Dynamics of gut resistome and mobilome in early life: a meta-analysis.

Background: The gut microbiota of infants harbours a higher proportion of antibiotic resistance genes (ARGs) compared to adults, even in infants never exposed to antibiotics. Our study aims to elucidate this phenomenon by analysing how different perinatal factors influence the presence of ARGs, mobile genetic elements (MGEs), and their bacterial hosts in the infant gut.
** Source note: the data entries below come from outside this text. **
import Literature.NumberTheory.Automorphic.RootDataReducedOfDatum
import Literature.NumberTheory.Automorphic.RootSubgroupAssembly
import HarnessLib

/-!
# Reducedness of the root datum: the assembly after the conjugacy theorems

Trunk T-AUTOMORPHIC (G25 AutomorphicL); continuation of `RootDataReducedOfDatum.lean` (namespace
`Literature.NumberTheory.Automorphic`), devoted to the named fact `isReduced_of_isRootDatumOf` of
`RootData.lean` (Springer, *Linear Algebraic Groups*, 2nd ed., 7.4.3–7.4.4: *the root system
`R(G, T)` of a connected reductive group relative to a maximal torus is reduced*). That file
proved `isReduced_of_isRootDatumOf_of_facts`: the fact follows from Springer 7.6.4 (i)
(`isConnectedReductive_centralizer_torus`) and the two semisimple-rank-one facts
`atMostTwo_isBorelIn_of_central` (7.1.4, 6.4.12) and `exists_rootHom_sup_isBorelIn_of_central`
(7.3.3 (ii)). Meanwhile the conjugacy of Borel subgroups (6.2.7 (iii), `isBorelIn_conj_holds`,
`BorelConjugacy.lean`) and of maximal tori of connected solvable groups (6.3.5 (iii),
`isMaximalTorusIn_conj_of_isSolvable_holds`, `SolvableGroupTori.lean`) are theorems, and
`RootSubgroupAssembly.lean` derives `atMostTwo_isBorelIn_of_central` from Springer 6.4.8 (ii)
alone (`centralizer_le_of_isBorelIn`: `Z_G(T) ⊆ B` for every Borel subgroup `B ⊇ T`;
`atMostTwo_isBorelIn_of_central_of_centralizer_le`). This file records the resulting state of
the reduction for the root datum:

* `roots_isReduced_of_facts₃`, **`isReduced_of_isRootDatumOf_of_facts₃`** — Springer 7.4.4
  (`roots_isReduced`) and `isReduced_of_isRootDatumOf` follow from **7.6.4 (i)**
  (`isConnectedReductive_centralizer_torus`), **6.4.8 (ii)** (`centralizer_le_of_isBorelIn`) and
  **7.3.3 (ii)** (`exists_rootHom_sup_isBorelIn_of_central`) — the same three remaining leaves as
  `rootSubgroup_unique` (`rootSubgroup_unique_of_facts₃`);
* `isReduced_of_isRootDatumOf_of_facts₂'` — the variant through 7.6.4 (ii)
  (`centralizer_eq_of_isMaximalTorusIn`, which implies 6.4.8 (ii) for reductive `G`) with the two
  conjugacy inputs of `atMostTwo_isBorelIn_of_central_of_facts` discharged.

All proofs are one-line compositions; no new facts.

## References

* [SpringerLAG1998] T. A. Springer, *Linear Algebraic Groups*, 2nd ed., Progress in Mathematics
  9, Birkhäuser (1998): 6.2.7 (iii), 6.3.5 (iii), 6.4.8 (ii), 6.4.12, 7.1.4, 7.3.3 (ii),
  7.4.3–7.4.4, 7.6.4.
-/

open scoped IsMulCommutative MatrixGroups

namespace Literature.NumberTheory.Automorphic

variable {k : Type*} [Field k] {n : Type*} [Fintype n] [DecidableEq n]
variable {G T : Subgroup (GL n k)}

/-- **Springer 7.4.4 from 7.6.4 (i), 6.4.8 (ii) and 7.3.3 (ii)**: if `α` and `β` are roots of a
connected reductive group relative to a maximal torus over an algebraically closed field and
`α ^ a = β ^ b` with `a, b ≠ 0`, then `a = ±b` (`roots_isReduced`), granted
`isConnectedReductive_centralizer_torus` (7.6.4 (i)), `centralizer_le_of_isBorelIn` (6.4.8 (ii))
and `exists_rootHom_sup_isBorelIn_of_central` (7.3.3 (ii)); via `roots_isReduced_of_facts` and
`atMostTwo_isBorelIn_of_central_of_centralizer_le`. [cite: SpringerLAG1998, 7.4.4] -/
theorem roots_isReduced_of_facts₃
    (hA : isConnectedReductive_centralizer_torus (k := k) (n := n))
    (hF : centralizer_le_of_isBorelIn (k := k) (n := n))
    (hC₂ : exists_rootHom_sup_isBorelIn_of_central (k := k) (n := n)) :
    roots_isReduced (G := G) (T := T) :=
  roots_isReduced_of_facts hA (atMostTwo_isBorelIn_of_central_of_centralizer_le hF) hC₂

variable {ι X Y : Type*} [AddCommGroup X] [AddCommGroup Y] [IsMulCommutative ↥T]

/-- **`isReduced_of_isRootDatumOf` from 7.6.4 (i), 6.4.8 (ii) and 7.3.3 (ii)** (Springer
7.4.3–7.4.4: the root datum of a connected reductive group relative to a maximal torus over an
algebraically closed field is reduced): the named fact of `RootData.lean` follows from
`isConnectedReductive_centralizer_torus`, `centralizer_le_of_isBorelIn` and
`exists_rootHom_sup_isBorelIn_of_central`, the conjugacy theorems 6.2.7 (iii) and 6.3.5 (iii)
being proved. The conclusion is typed literally as the named fact.
[cite: SpringerLAG1998, 7.4.3–7.4.4] -/
theorem isReduced_of_isRootDatumOf_of_facts₃
    (hA : isConnectedReductive_centralizer_torus (k := k) (n := n))
    (hF : centralizer_le_of_isBorelIn (k := k) (n := n))
    (hC₂ : exists_rootHom_sup_isBorelIn_of_central (k := k) (n := n)) :
    isReduced_of_isRootDatumOf (G := G) (T := T) (ι := ι) (X := X) (Y := Y) :=
  isReduced_of_isRootDatumOf_of_facts hA (atMostTwo_isBorelIn_of_central_of_centralizer_le hF) hC₂

/-- The variant through **7.6.4 (ii)** (`centralizer_eq_of_isMaximalTorusIn`, `Z_G(T) = T` for
reductive `G`) with the two conjugacy inputs of `atMostTwo_isBorelIn_of_central_of_facts`
discharged by `isBorelIn_conj_holds` and `isMaximalTorusIn_conj_of_isSolvable_holds`.
[cite: SpringerLAG1998, 7.4.3–7.4.4] -/
theorem isReduced_of_isRootDatumOf_of_facts₂'
    (hA : isConnectedReductive_centralizer_torus (k := k) (n := n))
    (hF₃ : centralizer_eq_of_isMaximalTorusIn (k := k) (n := n))
    (hC₂ : exists_rootHom_sup_isBorelIn_of_central (k := k) (n := n)) :
    isReduced_of_isRootDatumOf (G := G) (T := T) (ι := ι) (X := X) (Y := Y) :=
  isReduced_of_isRootDatumOf_of_facts hA
    (atMostTwo_isBorelIn_of_central_of_facts isBorelIn_conj_holds
      isMaximalTorusIn_conj_of_isSolvable_holds hF₃) hC₂

end Literature.NumberTheory.Automorphic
Methods: We searched MEDLINE and Embase up to April 3rd, 2023, for studies reporting infant cohorts with shotgun metagenomic sequencing of stool samples. The systematic search identified 14 longitudinal infant cohorts from 10 countries across three continents, featuring publicly available sequencing data with corresponding metadata. For subsequent integrative bioinformatic analyses, we used 3981 high-quality metagenomic samples from 1270 infants and 415 mothers.

Findings: We identified distinct trajectories of the resistome and mobilome associated with birth mode, gestational age, antibiotic use, and geographical location. Geographical variation was exemplified by differences between cohorts from Europe, Southern Africa, and Northern America, which showed variation in both diversity and abundance of ARGs. On the other hand, we did not detect a significant impact of breastfeeding on the infants' gut resistome. More than half of detected ARGs co-localised with plasmids in key bacterial hosts, such as Escherichia coli and Enterococcus faecalis. These ARG-associated plasmids were gradually lost during infancy. We also demonstrate that E. coli role as a primary modulator of the infant gut resistome and mobilome is facilitated by its increased abundance and strain diversity compared to adults.
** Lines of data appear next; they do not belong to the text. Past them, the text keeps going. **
import Mathlib
import HarnessLib
import HarnessLib.Audit
import Summits.BirchSwinnertonDyer.Statement
import Summits.BirchSwinnertonDyer.BirchSwinnertonDyer.Theorems.Rank1ResidualX5TwoDefs
import Literature.NumberTheory.EllipticCurves.BertoliniLongoVenerucci2026.DefiniteGrossPeriodSelmerRevised
import Literature.NumberTheory.EllipticCurves.BSDQuotientOverNumberField
import Literature.NumberTheory.EllipticCurves.QuadraticTwist
import Literature.NumberTheory.EllipticCurves.GlobalMinimalModel
import Literature.NumberTheory.Automorphic.BrandtXi
import Literature.NumberTheory.EllipticCurves.KolyvaginShaStructureAnyLevel
import Literature.NumberTheory.EllipticCurves.BSDSha
import HarnessLib.Audit.Status.Attr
Interpretation: Birth mode, gestational age, antibiotic exposure, and geographical location significantly influence the development of the infant gut resistome and mobilome. A reduction in E. coli relative abundance over time appears as a key factor driving the decrease in both resistome and plasmid relative abundance as infants grow.

Funding: Centre for Advanced Study in Oslo, Norway. Centre for New Antibacterial Strategies through the Tromsø Research Foundation, Norway.